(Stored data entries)
set_option maxHeartbeats 400000 in
/-- **`‖S(H,K) − S(H',K')‖_{k+1}^{(A)} ≤ σ(r)·max(‖H−H'‖_{k,0}, C_Δ)` on the `r`-ball** (module docstring):
`‖H‖_{k,0}, ‖H'‖_{k,0} ≤ r ≤ 1/64`, `‖K‖_k, ‖K'‖_k ≤ r`, `‖K − K'‖_k ≤ C_Δ ≤ 2r`, and the four
conditions `v_r ≤ 1/64`, `ω(r)A² ≤ 1`, `κ(r)^{L^d}c₃ ≤ A^{η−1}`, `κ(r)^{L^d}c₂ ≤ A^{η−1}`.
[cite: AdamsBuchholzKoteckyMuller2019, Theorem 6.8 / Ch. 12 (12.4)] -/
theorem weakNormLE_nextKStep_sub_abkm_ball_of_stepKernelBounds {L N Mord R n p r₀ : ℕ} {θbar lam μ δ₁ δ₀ A𝒫 A𝒫' C₂ h A : ℝ}
    {𝒞 : ℕ → (Fin d → ZMod M) → ℝ} (hd : 3 ≤ d) (hLodd : Odd L) (hL : 2 ^ (d + 3) + 16 * R ≤ L)
    (hR2 : 2 ≤ R) (hM : M = L ^ N) {k : ℕ} (hkN : k + 1 ≤ N)
    (hp : d / 2 + 2 ≤ p) (hpM : p + d ≤ Mord) (hMR : Mord ≤ R) (hr₀ : 3 ≤ r₀)
   
    (hB : AbkmWeightBounds L N Mord R n θbar lam μ δ₁ δ₀ A𝒫 𝒞
      (abkmWeightData L N Mord R θbar (schedDelta δ₀ δ₁ N) 𝒞))
    (hδ₀ : 0 < δ₀) (hδ₁ : 0 < δ₁) (hh : 0 < h) (hh0 : hZeroSq d R δ₀ δ₁ ≤ h ^ 2)
   
    (hh2 : C₂ ≤ h ^ 2) (hA𝒫 : 0 ≤ A𝒫') (hA1 : 1 ≤ A)
    (hA𝒫A : A𝒫' ≤ A)
    (hsmall : (2 : ℝ) ^ (L ^ d) * (A𝒫' * A ^ (-(1 - (1 + 1 / ((2 * (2 ^ d + 1) + 6 : ℝ) ^ d))⁻¹) : ℝ)) ≤ 1)
    (D : StepData d M) (hDs : D.s = L ^ k) (hDL : D.L = L) (hS : StepKernelBounds (abkmWeightData L N Mord R θbar (schedDelta δ₀ δ₁ N) 𝒞) L k A𝒫' C₂ D.𝒞)
    {x₀ : Fin d → ZMod M} (hB₀ : D.B₀ = blockOf (L ^ k) x₀) (hc₀ : D.c₀ = boxCorner (L ^ k) (starRad R L d k) x₀)
    {H H' : RelevantHamiltonian ℂ d} {r : ℝ}
    (hH : hamNorm (fieldWt h (L : ℝ) d k) ((L : ℝ) ^ k) (L ^ (d * k)) H ≤ r) (hH' : hamNorm (fieldWt h (L : ℝ) d k) ((L : ℝ) ^ k) (L ^ (d * k)) H' ≤ r) (hr : r ≤ 1 / 64)
    {K K' : Finset (Fin d → ZMod M) → ((Fin d → ZMod M) → ℝ) → ℂ} {CΔ : ℝ} (hCΔ : 0 ≤ CΔ)
    (hK : WeakNormLE (abkmNormParams L N Mord R p r₀ h θbar A (schedDelta δ₀ δ₁ N) 𝒞) k K r) (hK' : WeakNormLE (abkmNormParams L N Mord R p r₀ h θbar A (schedDelta δ₀ δ₁ N) 𝒞) k K' r)
    (hΔ : WeakNormLE (abkmNormParams L N Mord R p r₀ h θbar A (schedDelta δ₀ δ₁ N) 𝒞) k (K - K') CΔ) (hCΔ2 : CΔ ≤ 2 * r)
    (hKfac : Factorises (L ^ k) K) (hK0 : ∀ φ, K ∅ φ = 1) (hK'fac : Factorises (L ^ k) K') (hK'0 : ∀ φ, K' ∅ φ = 1)
    (hKd : ∀ Y, ContDiff ℝ r₀ (K Y)) (hK'd : ∀ Y, ContDiff ℝ r₀ (K' Y))
    (hKloc : ∀ Y, IsPolymer (L ^ k) Y → IsConn Y → IsGaugeLocal ((abkmNormParams L N Mord R p r₀ h θbar A (schedDelta δ₀ δ₁ N) 𝒞).gauge k Y) (K Y))
    (hK'loc : ∀ Y, IsPolymer (L ^ k) Y → IsConn Y → IsGaugeLocal ((abkmNormParams L N Mord R p r₀ h θbar A (schedDelta δ₀ δ₁ N) 𝒞).gauge k Y) (K' Y))
    (hKt : TransInv (L ^ k) K) (hK't : TransInv (L ^ k) K')
    (hv : vABKM d R A A𝒫' r ≤ 1 / 64) (hωA : omegaABKM d R A A𝒫' r * A ^ 2 ≤ 1)
    (hc3A : (kappaABKM d R A A𝒫' r) ^ (L ^ d) * ((2 * (2 * (kappaABKM d R A A𝒫' r) * max 1 A𝒫')) ^ ((2 ^ (d + 1) + 2) ^ d * L ^ d) * (4 : ℝ) ^ ((2 ^ (d + 1) + 2) ^ d * L ^ d)) ≤ A ^ ((1 + 1 / ((2 * (2 ^ d + 1) + 6 : ℝ) ^ d)) - 1 : ℝ))
    (hc2A : (kappaABKM d R A A𝒫' r) ^ (L ^ d) * ((2 * (kappaABKM d R A A𝒫' r) * max 1 A𝒫') ^ ((2 ^ (d + 1) + 2) ^ d * L ^ d) * (2 : ℝ) ^ ((2 ^ (d + 1) + 2) ^ d * L ^ d)) ≤ A ^ ((1 + 1 / ((2 * (2 ^ d + 1) + 6 : ℝ) ^ d)) - 1 : ℝ)) :
    WeakNormLE (abkmNormParams L N Mord R p r₀ h θbar A (schedDelta δ₀ δ₁ N) 𝒞) (k + 1) (fun U φ => nextKStep D H K U φ - nextKStep D H' K' U φ)
      (sigmaABKM d L R A A𝒫' r * max (hamNorm (fieldWt h (L : ℝ) d k) ((L : ℝ) ^ k) (L ^ (d * k)) (H - H')) CΔ) := by
  have hL0 : (0 : ℝ) < L := by exact_mod_cast hLodd.pos
  have hA0 : 0 < A := by linarith
  have h𝔥 : 0 < fieldWt h (L : ℝ) d k := fieldWt_pos hh hL0 d k
  have hRk : (0 : ℝ) < (L : ℝ) ^ k := by positivity
  have hnn : ∀ G : RelevantHamiltonian ℂ d, 0 ≤ hamNorm (fieldWt h (L : ℝ) d k) ((L : ℝ) ^ k) (L ^ (d * k)) G := fun G => hamNorm_nonneg h𝔥.le hRk.le _ _
  have hr0 : 0 ≤ r := (hnn H).trans hH
  have hC87_0 : 0 ≤ pi2BoundConst d (((2 * R + 2 : ℕ) : ℝ) + ((d / 2 + 1 : ℕ) : ℝ)) := pi2BoundConst_nonneg d (by positivity)
  have hAinv : 0 ≤ A⁻¹ := inv_nonneg.2 hA0.le
  have hv0 : 0 ≤ pi2BoundConst d (((2 * R + 2 : ℕ) : ℝ) + ((d / 2 + 1 : ℕ) : ℝ)) * (r * A𝒫' * A⁻¹) := by positivity
  have he14 : 1 ≤ Real.exp (1 / 4) := Real.one_le_exp (by norm_num)
  have he38 : 0 ≤ 16 * Real.exp (3 / 8) := by positivity
  -- `‖H − H'‖ ≤ 2r`
  have hx : hamNorm (fieldWt h (L : ℝ) d k) ((L : ℝ) ^ k) (L ^ (d * k)) (H - H') ≤ 2 * r := by
    have e := hamNorm_add_le h𝔥.le hRk.le (L ^ (d * k)) H (-H')
    rw [← sub_eq_add_neg, hamNorm_neg] at e
    linarith [e, hH, hH']
  have hx0 := hnn (H - H')
  -- `v_Δ ≤ 2 v_r`
  have hvΔ : pi2BoundConst d (((2 * R + 2 : ℕ) : ℝ) + ((d / 2 + 1 : ℕ) : ℝ)) * (CΔ * A𝒫' * A⁻¹) ≤ 2 * (pi2BoundConst d (((2 * R + 2 : ℕ) : ℝ) + ((d / 2 + 1 : ℕ) : ℝ)) * (r * A𝒫' * A⁻¹)) := by
    have e := mul_le_mul_of_nonneg_left (mul_le_mul_of_nonneg_right (mul_le_mul_of_nonneg_right hCΔ2 hA𝒫) hAinv) hC87_0
    calc pi2BoundConst d (((2 * R + 2 : ℕ) : ℝ) + ((d / 2 + 1 : ℕ) : ℝ)) * (CΔ * A𝒫' * A⁻¹) ≤ pi2BoundConst d (((2 * R + 2 : ℕ) : ℝ) + ((d / 2 + 1 : ℕ) : ℝ)) * (2 * r * A𝒫' * A⁻¹) := e
      _ = 2 * (pi2BoundConst d (((2 * R + 2 : ℕ) : ℝ) + ((d / 2 + 1 : ℕ) : ℝ)) * (r * A𝒫' * A⁻¹)) := by ring
  have hv' : pi2BoundConst d (((2 * R + 2 : ℕ) : ℝ) + ((d / 2 + 1 : ℕ) : ℝ)) * (r * A𝒫' * A⁻¹) ≤ 1 / 64 := hv
  have e1 : 2 * hamNorm (fieldWt h (L : ℝ) d k) ((L : ℝ) ^ k) (L ^ (d * k)) (H - H') + pi2BoundConst d (((2 * R + 2 : ℕ) : ℝ) + ((d / 2 + 1 : ℕ) : ℝ)) * (CΔ * A𝒫' * A⁻¹) ≤ 4 * r + 2 * (pi2BoundConst d (((2 * R + 2 : ℕ) : ℝ) + ((d / 2 + 1 : ℕ) : ℝ)) * (r * A𝒫' * A⁻¹)) := by
    linarith [hx, hvΔ]
  have e2 := mul_le_mul_of_nonneg_left e1 he38
  have e3 : 2 * r + pi2BoundConst d (((2 * R + 2 : ℕ) : ℝ) + ((d / 2 + 1 : ℕ) : ℝ)) * (r * A𝒫' * A⁻¹) ≤ 4 * r + 2 * (pi2BoundConst d (((2 * R + 2 : ℕ) : ℝ) + ((d / 2 + 1 : ℕ) : ℝ)) * (r * A𝒫' * A⁻¹)) := by linarith [hr0, hv0]
  have e4 := mul_le_mul_of_nonneg_left e3 he38
  have e5 := mul_le_mul_of_nonneg_left hx he38
  have e6 : 16 * r ≤ 8 * Real.exp (1 / 4) * (2 * r + pi2BoundConst d (((2 * R + 2 : ℕ) : ℝ) + ((d / 2 + 1 : ℕ) : ℝ)) * (r * A𝒫' * A⁻¹)) := by nlinarith [he14, hr0, hv0]
  have hω1 : 8 * Real.exp (1 / 4) * (2 * r + pi2BoundConst d (((2 * R + 2 : ℕ) : ℝ) + ((d / 2 + 1 : ℕ) : ℝ)) * (r * A𝒫' * A⁻¹)) + 16 * Real.exp (3 / 8) * (2 * hamNorm (fieldWt h (L : ℝ) d k) ((L : ℝ) ^ k) (L ^ (d * k)) (H - H') + pi2BoundConst d (((2 * R + 2 : ℕ) : ℝ) + ((d / 2 + 1 : ℕ) : ℝ)) * (CΔ * A𝒫' * A⁻¹)) ≤ omegaABKM d R A A𝒫' r := by
    unfold omegaABKM vABKM; linarith [e2]
  have hω2 : 8 * Real.exp (1 / 4) * r + 16 * Real.exp (3 / 8) * hamNorm (fieldWt h (L : ℝ) d k) ((L : ℝ) ^ k) (L ^ (d * k)) (H - H') ≤ omegaABKM d R A A𝒫' r := by
    unfold omegaABKM vABKM
    have e7 : 8 * Real.exp (1 / 4) * r ≤ 8 * Real.exp (1 / 4) * (2 * r + pi2BoundConst d (((2 * R + 2 : ℕ) : ℝ) + ((d / 2 + 1 : ℕ) : ℝ)) * (r * A𝒫' * A⁻¹)) := by nlinarith [he14, hr0, hv0]
    nlinarith [e5, e7, he38, hr0, hv0]
  have hω3 : r + CΔ ≤ omegaABKM d R A A𝒫' r := by
    unfold omegaABKM vABKM
    nlinarith [e6, hCΔ2, hr0, hv0, he38]
  have hκ1 : 1 + Real.exp (1 / 4) + 16 * Real.exp (3 / 8) * (2 * hamNorm (fieldWt h (L : ℝ) d k) ((L : ℝ) ^ k) (L ^ (d * k)) (H - H') + pi2BoundConst d (((2 * R + 2 : ℕ) : ℝ) + ((d / 2 + 1 : ℕ) : ℝ)) * (CΔ * A𝒫' * A⁻¹)) ≤ kappaABKM d R A A𝒫' r := by
    unfold kappaABKM vABKM; linarith [e2]
  have hκ2 : 1 + Real.exp (1 / 4) + 16 * Real.exp (3 / 8) * (2 * r + pi2BoundConst d (((2 * R + 2 : ℕ) : ℝ) + ((d / 2 + 1 : ℕ) : ℝ)) * (r * A𝒫' * A⁻¹)) ≤ kappaABKM d R A A𝒫' r := by
    unfold kappaABKM vABKM; linarith [e4]
  exact weakNormLE_nextKStep_sub_abkm_max_gain_of_stepKernelBounds hd hLodd hL hR2 hM hkN hp hpM hMR hr₀ hB hδ₀ hδ₁ hh hh0
    hh2 hA𝒫 hA1 hA𝒫A hsmall D hDs hDL hS hB₀ hc₀ hH hH' hr hr0 hCΔ hK hK' hΔ hKfac hK0 hK'fac hK'0 hKd hK'd hKloc
    hK'loc hKt hK't hv' hω1 hω2 hω3 hωA hκ1 hκ2 hc3A hc2A hCΔ2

*Required work*:
Start with the line above that contains "have hC87_0 : 0" and stop after the line that contains "have hv' : pi2BoundConst". Output those lines exactly, and only those.

*Solution to this exercise*:
  have hC87_0 : 0 ≤ pi2BoundConst d (((2 * R + 2 : ℕ) : ℝ) + ((d / 2 + 1 : ℕ) : ℝ)) := pi2BoundConst_nonneg d (by positivity)
  have hAinv : 0 ≤ A⁻¹ := inv_nonneg.2 hA0.le
  have hv0 : 0 ≤ pi2BoundConst d (((2 * R + 2 : ℕ) : ℝ) + ((d / 2 + 1 : ℕ) : ℝ)) * (r * A𝒫' * A⁻¹) := by positivity
  have he14 : 1 ≤ Real.exp (1 / 4) := Real.one_le_exp (by norm_num)
  have he38 : 0 ≤ 16 * Real.exp (3 / 8) := by positivity
  -- `‖H − H'‖ ≤ 2r`
  have hx : hamNorm (fieldWt h (L : ℝ) d k) ((L : ℝ) ^ k) (L ^ (d * k)) (H - H') ≤ 2 * r := by
    have e := hamNorm_add_le h𝔥.le hRk.le (L ^ (d * k)) H (-H')
    rw [← sub_eq_add_neg, hamNorm_neg] at e
    linarith [e, hH, hH']
  have hx0 := hnn (H - H')
  -- `v_Δ ≤ 2 v_r`
  have hvΔ : pi2BoundConst d (((2 * R + 2 : ℕ) : ℝ) + ((d / 2 + 1 : ℕ) : ℝ)) * (CΔ * A𝒫' * A⁻¹) ≤ 2 * (pi2BoundConst d (((2 * R + 2 : ℕ) : ℝ) + ((d / 2 + 1 : ℕ) : ℝ)) * (r * A𝒫' * A⁻¹)) := by
    have e := mul_le_mul_of_nonneg_left (mul_le_mul_of_nonneg_right (mul_le_mul_of_nonneg_right hCΔ2 hA𝒫) hAinv) hC87_0
    calc pi2BoundConst d (((2 * R + 2 : ℕ) : ℝ) + ((d / 2 + 1 : ℕ) : ℝ)) * (CΔ * A𝒫' * A⁻¹) ≤ pi2BoundConst d (((2 * R + 2 : ℕ) : ℝ) + ((d / 2 + 1 : ℕ) : ℝ)) * (2 * r * A𝒫' * A⁻¹) := e
      _ = 2 * (pi2BoundConst d (((2 * R + 2 : ℕ) : ℝ) + ((d / 2 + 1 : ℕ) : ℝ)) * (r * A𝒫' * A⁻¹)) := by ring
  have hv' : pi2BoundConst d (((2 * R + 2 : ℕ) : ℝ) + ((d / 2 + 1 : ℕ) : ℝ)) * (r * A𝒫' * A⁻¹) ≤ 1 / 64 := hv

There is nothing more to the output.